=== Begin Enclosure ===
/-
Copyright: statement-level skeleton of a published paper (lit-balaban cell, Phase-2 proof seat p39 gen 12). No proof claims
beyond what the kernel checks below.
-/
import Literature.MathematicalPhysics.QuantumFieldTheory.Balaban1983to89.B3WT226FreeGaussian
import Literature.MathematicalPhysics.QuantumFieldTheory.Balaban1983to89.B3WT226PeriodicLimit
import Mathlib.MeasureTheory.Measure.LevyConvergence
=== End Enclosure ===
### Task goal
The answer must be the line containing "beyond what the kernel checks below." and every line after it to the end of the records, repeated exactly.

### Expected answer
beyond what the kernel checks below.
-/
import Literature.MathematicalPhysics.QuantumFieldTheory.Balaban1983to89.B3WT226FreeGaussian
import Literature.MathematicalPhysics.QuantumFieldTheory.Balaban1983to89.B3WT226PeriodicLimit
import Mathlib.MeasureTheory.Measure.LevyConvergence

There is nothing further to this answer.